Nextflow is a reactive workflow framework and a programming DSL that eases writing computational pipelines with complex data
Software Category: tools

For detailed information, visit the Nextflow website.

Available Versions

The current installation of Nextflow incorporates the most popular packages. To find the available versions and learn how to load them, run:

module spider nextflow

The output of the command shows the available Nextflow module versions.

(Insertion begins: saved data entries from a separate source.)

/-- **(E5.4′) THE `T₂`-RECURSION FOR THE `η̂₁ c_μ`**: for antitone `μ : Fin 3 → ℤ`,
`Σ_{i : μ + 𝟙 − e_i antitone} N₂(μ, μ + 𝟙 − e_i) • η̂₁ c_{μ + 𝟙 − e_i} = η̂₁ c_μ · (√Q • φ′₁ + √Q • 1)` — the `η̂₁`-image of ★ (H.2)
`doubleCosetOperator_zpowDiagGL_mul_heckeDiag_two_three_of_antitone`, by (E5.3′) (`η̂₁ T₂ = η̂₁ T₁`: the two `GL₃` recursions collapse to ONE multiplier on the `U(1,1)` side).
[cite: Macdonald1995, Ch. II (4.6); Ch. V (2.6)] [cite: Rogawski1990, §4.10 Prop. 4.10.1 (b) p. 58] -/
theorem sum_pieri_two_smul_etaOneGraphPartnerAlgHom {ϖ' : w.1.adicCompletion E}
    (hd : UnramifiedLocalConjDatum (galAdicCompletionMap (L := E) c hw) ϖ')
    (t : unitaryGroupOfForm (galAdicCompletionMap (L := E) c hw) ((StdForm.antidiagonal 2).over (w.1.adicCompletion E)))
    (ht : (t : GL (Fin 2) (w.1.adicCompletion E)) = zpowDiagGL (uniformizer_ne_zero hd.vϖ) ![(1 : ℤ), -1])
    (hqQ : ((Nat.card 𝓀[K] : ℕ) : ℂ) = (Nat.card (Valued.ResidueField (w.1.adicCompletion E)) : ℂ))
    {μ : Fin 3 → ℤ} (hμ : Antitone μ) :
    haveI := isHeckeTriple_unitaryInt_adicCompletion c v w hw ((StdForm.antidiagonal 2).over (w.1.adicCompletion E))
    ∑ i ∈ Finset.univ.filter (fun i : Fin 3 => Antitone (μ + 1 - Pi.single i 1)),
        (({γ ∈ MulAction.orbit (glInt 3 K) ((heckeDiag 3 (Units.mk0 ϖ hϖ.ne_zero) 2 : GL (Fin 3) K) : GL (Fin 3) K ⧸ glInt 3 K) |
            ((γ.out⁻¹ * zpowDiagGL hϖ.ne_zero (μ + 1 - Pi.single i 1) : GL (Fin 3) K) : GL (Fin 3) K ⧸ glInt 3 K) ∈
              MulAction.orbit (glInt 3 K) ((zpowDiagGL hϖ.ne_zero μ : GL (Fin 3) K) : _ ⧸ _)}).ncard : ℂ) •
          etaOneGraphPartnerAlgHom c hc1 v w hw hv hϖ hu hwt
            (heckeAlgebra.doubleCosetOperator (glInt 3 K) (zpowDiagGL hϖ.ne_zero (μ + 1 - Pi.single i 1))) =
      etaOneGraphPartnerAlgHom c hc1 v w hw hv hϖ hu hwt (heckeAlgebra.doubleCosetOperator (glInt 3 K) (zpowDiagGL hϖ.ne_zero μ)) *
        (((Nat.sqrt (Nat.card (Valued.ResidueField (w.1.adicCompletion E))) : ℕ) : ℂ) •
            heckeAlgebra.doubleCosetOperator
              (unitaryInt (galAdicCompletionMap (L := E) c hw) ((StdForm.antidiagonal 2).over (w.1.adicCompletion E))) t +
          ((Nat.sqrt (Nat.card (Valued.ResidueField (w.1.adicCompletion E))) : ℕ) : ℂ) • 1) := by
  haveI := isHeckeTriple_unitaryInt_adicCompletion c v w hw ((StdForm.antidiagonal 2).over (w.1.adicCompletion E))
  have h := (congrArg (etaOneGraphPartnerAlgHom c hc1 v w hw hv hϖ hu hwt)
    (doubleCosetOperator_zpowDiagGL_mul_heckeDiag_two_three_of_antitone (k := ℂ) hϖ hμ)).symm.trans
    (etaOneGraphPartnerAlgHom_mul_heckeDiag_two c hc1 v w hw hv hϖ hu hwt hd t ht hqQ _)
  -- (term-mode composition: a `rw … at h` would let `kabstract` try to unfold the `GL₃` operators against the sum pattern — heartbeat blow-up)
  exact ((algHom_apply_sum_smul_etaOne _ _ _ _).symm.trans h :)
/-
Copyright (c) 2026 the pub-hodgecm-mathlib formalisation cell (harness21).  Prover seat hodgecm-mathlib-F0P3a-p01 (g15), 2026-09-01.  Road «S3-ram» (LEAD F0P3a-plan (g12)
T11-50 (2) ∕ T11-52 (2); owner F0P3a-p06 (g15)): organ (e3) «LEVI-ram CLAUSE» — the assembly CORE in socket form ((e3)-second; holder F0P3a-p07 (g12)).
-/
import Literature.NumberTheory.Rogawski1990.DepthZeroTransferHValuesLeviFrameRamified   -- ★ p846841 (p07 (g12)): `stableOrbitalIntegralRel_chi_combination_of_levi_ramified`; ⊇ ★ p846823, ★ `UnitFundamentalLemmaInertLeviClause`, ★ `LocalDeltaTransferLeviStratum`
import Literature.NumberTheory.Rogawski1990.LeviTransferPrefactor                     -- ★ p846585 (O4): `levi_prefactor_eq`; ⊇ ★ `FinExplicitTransferFactorLeviStratum` (`localNonsplitCongr` frame kit, Levi-stratum bookkeeping)
import Literature.NumberTheory.Rogawski1990.FinExplicitTransferFactorStableInvariance  -- ★ `finExplicitCollection_Δ_eq_of_isLocalStablyConjH`
import Literature.NumberTheory.Rogawski1990.UnitFundamentalLemmaInertFlickerFrame       -- ★ `isUnit_two_integer_iff_valued_eq_one`
import Literature.NumberTheory.Automorphic.TorusDeepOrbitalIntegralStrata              -- ★ p846544: `torus_three_mem_cmLocalIntegralLevel_of_deep`; the `J₃` token of the (O2) socket
import HarnessLib

/-!
# The LEVI ROW of the depth-zero Δ‴-transfer at a TAME-RAMIFIED non-split place, as a CORE over two sockets (Rogawski (1990) §4.9 Prop. 4.9.1, §4.3 (4.3.1))

Topic `NumberTheory/Rogawski1990`; namespace `Literature.NumberTheory.Rogawski1990`.  KERNEL mathematics only: theorems, no definition, no named fact, no
instance, no notation, no `sorry`.  Cell `pub/hodgecm-mathlib`, crux H413 = `stmt-HodgeConjecture-24833`; road «S3-ram» (Literature seeding, LEAD F0P3a-plan (g12)
T11-50 (2) ∕ T11-52 (2), owner F0P3a-p06 (g15)), organ **(e3) «LEVI-ram CLAUSE»**: the ramified twin of ★ p846740 `finsum_delta_mul_classOrbitalIntegral_eq_of_levi_of_orbital_eq`
(F0P3-p02 (g15)) proved along the route of ★ p846693 `depthZeroKappaTransfer_hyperspecial_levi` (this seat).  CONSUMER: the Levi population of END's `stub_rowsRam` ∕ the
`_le_one`-ram waypoint (END F0P3a-p03 (g16), fold v2 daaa807d), assembled by p07 (g12) from this core + ★ (O2)-ram (`TorusDeepOrbitalIntegralStrataRamified`, p07) + the
C-Δram Levi value (F0P3b-p01 (g12)).  HONEST LABEL: HC_CM is proved only modulo the cell's 2 remaining named inputs (hLiu418 24832, h413 24833) until rung 0 closes;
«S3-ram» has no books consequence; this file is unconditional and discharges nothing by itself.

THE MATHEMATICS.  `L` CM, `v` a finite place of `L⁺` NON-SPLIT (`hw`) and TAMELY RAMIFIED (`he`, `v ∤ 2`: `h2`) in `L`, `H′` hermitian with good reduction at `w`
(`hH′w hH′i`) and an integral antidiagonal frame `H′_w = (−det H′_w)·ᵗĀ Φ₃ A`, `A ∈ GL₃(𝒪_w)` (`hframe`; ★ p846344 at a tame-ramified `w`), canonical families `m_H`, `m_G`.
Let `γ_H ∈ H_v` be `G`-regular, near `1`, `H_v`-conjugate to a LEVI element `γ₁ = yγ_Hy⁻¹`, `γ₁.1 = diag(d′₀, d′₁)` (so `ι_v(γ₁) = t = diag(d′₀, u, d′₁) ∈ T` regular and deep).
SOCKETS: (O2)-ram — through any level frame `ψ`, `Φ(⟦ψ⁻¹t⟧, g) = ν_G(K′)·J₃(t)·X`, `J₃(t) = χ(a − 1)⁻¹·χ⁻(b − 1)⁻¹`, `a = d′₀⁻¹u`, `b = d′₀⁻¹d′₁`; C-Δram — near `1`,
`Δ‴_v(γ₁, γ₀) = ε·‖a − 1‖` at every match `γ₀`.  THEN, exactly as at an inert place but with the RAMIFIED `H`-side rows ★ p846841 (`Φ^st(γ_H, χ₀) = ν_H(K_H)·J_H(γ₁)`,
`Φ^st(γ_H, χ₁) = 0`, `J_H = χ⁻(b − 1)⁻¹`): `Σᶠ_c Δ‴_v(γ_H, c)·Φ(c, g) = Δ‴(γ₁, ψ⁻¹t)·Φ(⟦ψ⁻¹t⟧, g)` (ONE matching class ★, `Δ‴` a stable class function ★)
`= ε‖a − 1‖·ν_G(K′)·J₃(t)·X = ε·ν_G(K′)·X·J_H(γ₁)` (★ `levi_prefactor_eq`: `‖a − 1‖·J₃(t) = J_H`), while `a₀Φ^st(γ_H, χ₀) + a₁Φ^st(γ_H, χ₁) = a₀·ν_H(K_H)·J_H(γ₁)`; hence the
two-row identity holds for every `a₀, a₁` with **`a₀·ν_H(K_H) = ε·ν_G(K′)·X`** (`a₁` free).  §0 is the place-generic level frame `ψ` built from the binder `hframe`
(★ `localNonsplitCongr` with the scalar `(−det H′_w)⁻¹`), the `hv`-free replacement of ★ `exists_continuousMulEquiv_level_formCongr_of_nonsplit`.

## References
* [Rogawski1990] J. D. Rogawski, *Automorphic Representations of Unitary Groups in Three Variables*, Ann. of Math. Stud. 123 (1990), §4.9 Prop. 4.9.1 (a)(b), (4.9.2) pp. 54–56;
  §4.3 (4.3.1) p. 43; §14.2 p. 233.
* [LanglandsShelstad1987] R. P. Langlands, D. Shelstad, *On the definition of transfer factors*, Math. Ann. 278 (1987), §1.3–1.4.
* [Kottwitz1986] R. E. Kottwitz, *Base change for unit elements of Hecke algebras*, Compositio Math. 60 (1986), §3, §7.
* [Jacobowitz1962] R. Jacobowitz, *Hermitian forms over local fields*, Amer. J. Math. 84 (1962), §7.
-/

set_option autoImplicit false
import Summits.HubbardSuperconductivity.HubbardSuperconductivity.Theorems.AnisotropyChordTransferFibre3FinXBSym

/-!
# Route `AnisotropyChord` / H0 rotor rung: FIN exact-block row-`N₁` certificate at `L = 22` — cell facts, part `b`

Kernel facts `xbCellAny 22 (49/50) la lb c = true` (via the symmetric-table evaluator `xbCellAnyW` of `…FinXBSym`: `rw [← xbCellAnyW_eq]; decide +kernel`, zero data) for 2 λ-cells of the per-`L` cover
(`…FinXBCover.xbCheck`; cell design: p3 g5 scratch `xb_design.py`, float mirror `xb_mirror.py`); assembled in `…FinXBTwentyTwo`.
Prover seat `hubbard-h0-rotor-p3` g5; helper for piece A = stmt-HubbardSuperconductivity-23918 of rung 19089 (`--supports`, helper class).
WHAT THIS IS NOT: nothing here proves superconductivity in the Hubbard model (rotor TARGET as worded stays FALSE, g15 verdict); kernel facts for the FIN certificate of ONE hypothesis (row `N₁`) of ONE conditional reduction.  Tree imports only; no sorry, no new axioms.
-/

set_option linter.dupNamespace false

namespace Summit.HubbardSuperconductivity.HubbardSuperconductivity.Theorems.AnisotropyChord.Transfer.Fibre3

namespace FinXB

set_option maxHeartbeats 4000000 in
/-- kernel fact: cell 17 at `L = 22` (certified, c = (11/20 : ℚ)). [folklore] -/
theorem xb22_17 : xbCellAny 22 (49/50 : ℚ) 171315437426564 173992241136355 (11/20 : ℚ) = true := by
  rw [← xbCellAnyW_eq]
  decide +kernel

set_option maxHeartbeats 4000000 in
/-- kernel fact: cell 18 at `L = 22` (certified, c = (11/20 : ℚ)). [folklore] -/
theorem xb22_18 : xbCellAny 22 (49/50 : ℚ) 173992241136355 177390527096050 (11/20 : ℚ) = true := by
  rw [← xbCellAnyW_eq]
  decide +kernel

end FinXB

end Summit.HubbardSuperconductivity.HubbardSuperconductivity.Theorems.AnisotropyChord.Transfer.Fibre3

For detailed information about a particular Nextflow module, including how to load the module, run the module spider command with the module’s full version label. For example:

module spider nextflow/25.04.6

Module	Version	Module Load Command
nextflow	25.04.6	module load nextflow/25.04.6

Nextflow workflow:

Nextflow is a workflow management system used to create reproducible and scalable data analyses
Workflows are written in Groovy and can be deployed in parallel on the HPC system
Workflows can be executed with modules or containerized environments: Conda or Apptainer

Nextflow processes:

Snakemake DAG

Snakemake follows the GNU Make paradigm
Workflows are defined in processes
Dependencies between the rules are determined automatically, creating a DAG (directed acyclic graph) of jobs that can be parallelized

nextflow.config file:

Config files are generally for

params: workflow parameters (like input filenames, paths, job settings) processes to define global or process-specific options, or profiles.
process: additional processes specifying global and/or per-process settings, software environments, and job settings
profile:


params {
    reads   = 'sample1.fastq'
    adapter = 'AACCGGTT'
    ref     = 'GCF_000005845.2_ASM584v2_genomic.fna'
    outdir  = 'results'
}

process {
    executor = 'slurm'
    queue = 'standard'
    clusterOptions = '--account=my-hpc-allocation'

    withName: CUTADAPT {
        cpus = 2
        time = '4h'
        mem = '8 GB'
        beforeScript = '''
        module purge
        module load cutadapt
        '''
    }

    withName: BWA_ALIGN {
        cpus = 2
        time = '4h'
        mem = '8 GB'
        beforeScript = '''
        module purge
        module load bwa
        module load samtools
        '''
    }

    withName: FREEBAYES {
        cpus = 2
        time = '4h'
        mem = '8 GB'
        beforeScript = '''
        module purge
        module load freebayes
        '''
    }
}

main.nf:

The main.nf contains the processes of your workflow (the steps)
Your workflow will determine the order of the processes in order to create that output
Each process generally has at least a script, input, output consists of 3 required parts: the input files, the output files, and the shell (command)
Below is an example of a process to align sequences using hisat. The log and threads options are optional, but included for reference
The target output is a gene count matrix in a csv format

process CUTADAPT {

    publishDir params.outdir, mode: 'copy'

    input:
    path reads

    output:
    path "${reads.simpleName}_trimmed.fastq"

    script:
    """
    cutadapt -a ${params.adapter} -o ${reads.simpleName}_trimmed.fastq $reads
    """
}

process BWA_ALIGN {

    publishDir params.outdir, mode: 'copy'

    input:
    path reads
    path ref

    output:
    path "${reads.simpleName}.bam"

    script:
    """
    bwa index $ref
    bwa mem $ref $reads | samtools sort -o ${reads.simpleName}.bam
    """
}

process FREEBAYES {

    publishDir params.outdir, mode: 'copy'

    input:
    path bam
    path ref

    output:
    path "${bam.simpleName}.vcf"

    script:
    """
    freebayes -f $ref $bam > ${bam.simpleName}.vcf
    """
}

workflow {
    reads_ch = Channel.fromPath(params.reads, checkIfExists: true)
    ref_ch   = Channel.fromPath(params.ref, checkIfExists: true)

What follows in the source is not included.